## Dataset entries
○ ○ ○

/-!
# The bottom fibre is a sink: `E[W | C^{(ij)} = {s}] ≤ E[W]` for every finite weighted graph (Sahi programme, prover prim-sahi-p2 gen 36)

Support file (`--supports stmt-CriticalPhenomena-4575`); no definitions, no named facts, no sorries; standard axioms.  Memo
`run/shared/lean/prim/prim-sahi/FROM-prim-sahi-p2-gen36-ALL-OR-NOTHING.md` §0(3)/(46d), `prim-sahi-p2/PROOF-E3.md` §46.

With `W = 2·1{i,j ∈ C_s} − q_i·1{j ∈ C_s} − q_j·1{i ∈ C_s}` (constants of `G`) and `F` the non-target root pairs, **`bottomSink`**:
`2·P⁰(B_i ∩ B_j) − q_i·P⁰(B_j) − q_j·P⁰(B_i) ≤ 2 q_{ij} − 2 q_i q_j`, where `P⁰` is the law with `F` closed (the trivial avoiding cluster `C^{(ij)} = {s}`, a
two-pronged root) — the BETA-domination inequality for the coarsest up-family `{L ≠ {s}}`, true in every graph although BETA-domination itself is false (memo §1).
(Pattern weights: `al5u_pi_nonneg` of the additive-gluing files.)  Proof: decompose `P_w` over the patterns `O ⊆ F` (`real_patternDecomp`), apply the all-or-nothing root lemma `allOrNothing_root` to every pattern, and use Harris'
inequality on the pattern cube (`patSum_chebyshev`, the FKG inequality for a product measure on `{0,1}^F` and two increasing functions, by induction on `F`).
-/

noncomputable section

namespace Summit.CriticalPhenomena.PercolationContinuityZ3.Theorems

namespace IncStar

open MeasureTheory Set Literature.Probability.Percolation Literature.Probability.LatticeModels EdgeInduction
open scoped Classical

variable {n : ℕ}

/-! ### Sums over the pattern cube `{0,1}^F` with product weights -/

/-- Splitting off one coordinate of the pattern cube. [folklore] -/
theorem patSum_insert (w : Sym2 (Fin n) → unitInterval) {F : Finset (Sym2 (Fin n))} {a : Sym2 (Fin n)} (ha : a ∉ F)
    (h : Finset (Sym2 (Fin n)) → ℝ) :
    ∑ O ∈ (insert a F).powerset, ((∏ e ∈ O, (w e : ℝ)) * ∏ e ∈ insert a F \ O, (1 - (w e : ℝ))) * h O
      = (w a : ℝ) * ∑ O ∈ F.powerset, ((∏ e ∈ O, (w e : ℝ)) * ∏ e ∈ F \ O, (1 - (w e : ℝ))) * h (insert a O)
        + (1 - (w a : ℝ)) * ∑ O ∈ F.powerset, ((∏ e ∈ O, (w e : ℝ)) * ∏ e ∈ F \ O, (1 - (w e : ℝ))) * h O := by
  rw [Finset.sum_powerset_insert ha, add_comm, Finset.mul_sum, Finset.mul_sum]
  congr 1
  · refine Finset.sum_congr rfl fun O hO => ?_
    have hOF : O ⊆ F := Finset.mem_powerset.1 hO
    have haO : a ∉ O := fun h' => ha (hOF h')
    rw [Finset.prod_insert haO, Finset.insert_sdiff_insert, Finset.sdiff_insert_of_notMem ha]
    ring
  · refine Finset.sum_congr rfl fun O hO => ?_
    have hOF : O ⊆ F := Finset.mem_powerset.1 hO
    have haO : a ∉ O := fun h' => ha (hOF h')
    have haFO : a ∉ F \ O := fun h' => ha (Finset.mem_sdiff.1 h').1
    rw [Finset.insert_sdiff_of_notMem F haO, Finset.prod_insert haFO]
    ring

/-- The product weights on the pattern cube sum to `1`. [folklore] -/
theorem patSum_one (w : Sym2 (Fin n) → unitInterval) (F : Finset (Sym2 (Fin n))) :
    ∑ O ∈ F.powerset, ((∏ e ∈ O, (w e : ℝ)) * ∏ e ∈ F \ O, (1 - (w e : ℝ))) * (1 : ℝ) = 1 := by
  induction F using Finset.induction_on with
  | empty => simp
  | @insert a F ha ih =>
    rw [patSum_insert w ha (fun _ => (1 : ℝ)), ih]; ring

/-- Monotone functions on the pattern cube have monotone pattern sums. [folklore] -/
theorem patSum_mono (w : Sym2 (Fin n) → unitInterval) (F : Finset (Sym2 (Fin n))) {f g : Finset (Sym2 (Fin n)) → ℝ}
    (hfg : ∀ O, O ⊆ F → f O ≤ g O) :
    ∑ O ∈ F.powerset, ((∏ e ∈ O, (w e : ℝ)) * ∏ e ∈ F \ O, (1 - (w e : ℝ))) * f O
      ≤ ∑ O ∈ F.powerset, ((∏ e ∈ O, (w e : ℝ)) * ∏ e ∈ F \ O, (1 - (w e : ℝ))) * g O :=
  Finset.sum_le_sum fun O hO => mul_le_mul_of_nonneg_left (hfg O (Finset.mem_powerset.1 hO)) (al5u_pi_nonneg w F O)

/-- **Harris / FKG on the pattern cube.**  For `f, g` increasing (`O ⊆ O' → f O ≤ f O'`) on the subsets of `F`, the product-weighted mean of `f·g` is at least the product of
the means. [folklore; Harris 1960] -/
theorem patSum_chebyshev (w : Sym2 (Fin n) → unitInterval) (F : Finset (Sym2 (Fin n))) (f g : Finset (Sym2 (Fin n)) → ℝ)
    (hf : ∀ O O', O ⊆ O' → f O ≤ f O') (hg : ∀ O O', O ⊆ O' → g O ≤ g O') :
    (∑ O ∈ F.powerset, ((∏ e ∈ O, (w e : ℝ)) * ∏ e ∈ F \ O, (1 - (w e : ℝ))) * f O)
      * (∑ O ∈ F.powerset, ((∏ e ∈ O, (w e : ℝ)) * ∏ e ∈ F \ O, (1 - (w e : ℝ))) * g O)
      ≤ ∑ O ∈ F.powerset, ((∏ e ∈ O, (w e : ℝ)) * ∏ e ∈ F \ O, (1 - (w e : ℝ))) * (f O * g O) := by
  induction F using Finset.induction_on generalizing f g with
  | empty => simp
  | @insert a F ha ih =>
    rw [patSum_insert w ha f, patSum_insert w ha g, patSum_insert w ha (fun O => f O * g O)]
    set p : ℝ := (w a : ℝ) with hp
    have hp0 : 0 ≤ p := (w a).2.1
    have hp1 : p ≤ 1 := (w a).2.2
    set a1 := ∑ O ∈ F.powerset, ((∏ e ∈ O, (w e : ℝ)) * ∏ e ∈ F \ O, (1 - (w e : ℝ))) * f (insert a O) with ha1
    set a0 := ∑ O ∈ F.powerset, ((∏ e ∈ O, (w e : ℝ)) * ∏ e ∈ F \ O, (1 - (w e : ℝ))) * f O with ha0
    set b1 := ∑ O ∈ F.powerset, ((∏ e ∈ O, (w e : ℝ)) * ∏ e ∈ F \ O, (1 - (w e : ℝ))) * g (insert a O) with hb1
    set b0 := ∑ O ∈ F.powerset, ((∏ e ∈ O, (w e : ℝ)) * ∏ e ∈ F \ O, (1 - (w e : ℝ))) * g O with hb0
    set c1 := ∑ O ∈ F.powerset, ((∏ e ∈ O, (w e : ℝ)) * ∏ e ∈ F \ O, (1 - (w e : ℝ))) * (f (insert a O) * g (insert a O)) with hc1
    set c0 := ∑ O ∈ F.powerset, ((∏ e ∈ O, (w e : ℝ)) * ∏ e ∈ F \ O, (1 - (w e : ℝ))) * (f O * g O) with hc0
    have h1 : a1 * b1 ≤ c1 :=
      ih (fun O => f (insert a O)) (fun O => g (insert a O))
        (fun O O' hOO' => hf _ _ (Finset.insert_subset_insert a hOO')) (fun O O' hOO' => hg _ _ (Finset.insert_subset_insert a hOO'))
    have h0 : a0 * b0 ≤ c0 := ih f g hf hg
    have hma : a0 ≤ a1 := patSum_mono w F fun O _ => hf O _ (Finset.subset_insert a O)
    have hmb : b0 ≤ b1 := patSum_mono w F fun O _ => hg O _ (Finset.subset_insert a O)
    have key : (p * a1 + (1 - p) * a0) * (p * b1 + (1 - p) * b0) ≤ p * (a1 * b1) + (1 - p) * (a0 * b0) := by
      nlinarith [mul_nonneg (mul_nonneg hp0 (sub_nonneg.2 hp1)) (mul_nonneg (sub_nonneg.2 hma) (sub_nonneg.2 hmb))]
    calc (p * a1 + (1 - p) * a0) * (p * b1 + (1 - p) * b0)
        ≤ p * (a1 * b1) + (1 - p) * (a0 * b0) := key
      _ ≤ p * c1 + (1 - p) * c0 := by
          have := mul_le_mul_of_nonneg_left h1 hp0
          have := mul_le_mul_of_nonneg_left h0 (sub_nonneg.2 hp1)
          linarith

○ ○ ○

## EXERCISE BRIEF
Show the lines above that include "Harris".

## RESPONSE BELOW
(Pattern weights: `al5u_pi_nonneg` of the additive-gluing files.)  Proof: decompose `P_w` over the patterns `O ⊆ F` (`real_patternDecomp`), apply the all-or-nothing root lemma `allOrNothing_root` to every pattern, and use Harris'
/-- **Harris / FKG on the pattern cube.**  For `f, g` increasing (`O ⊆ O' → f O ≤ f O'`) on the subsets of `F`, the product-weighted mean of `f·g` is at least the product of
the means. [folklore; Harris 1960] -/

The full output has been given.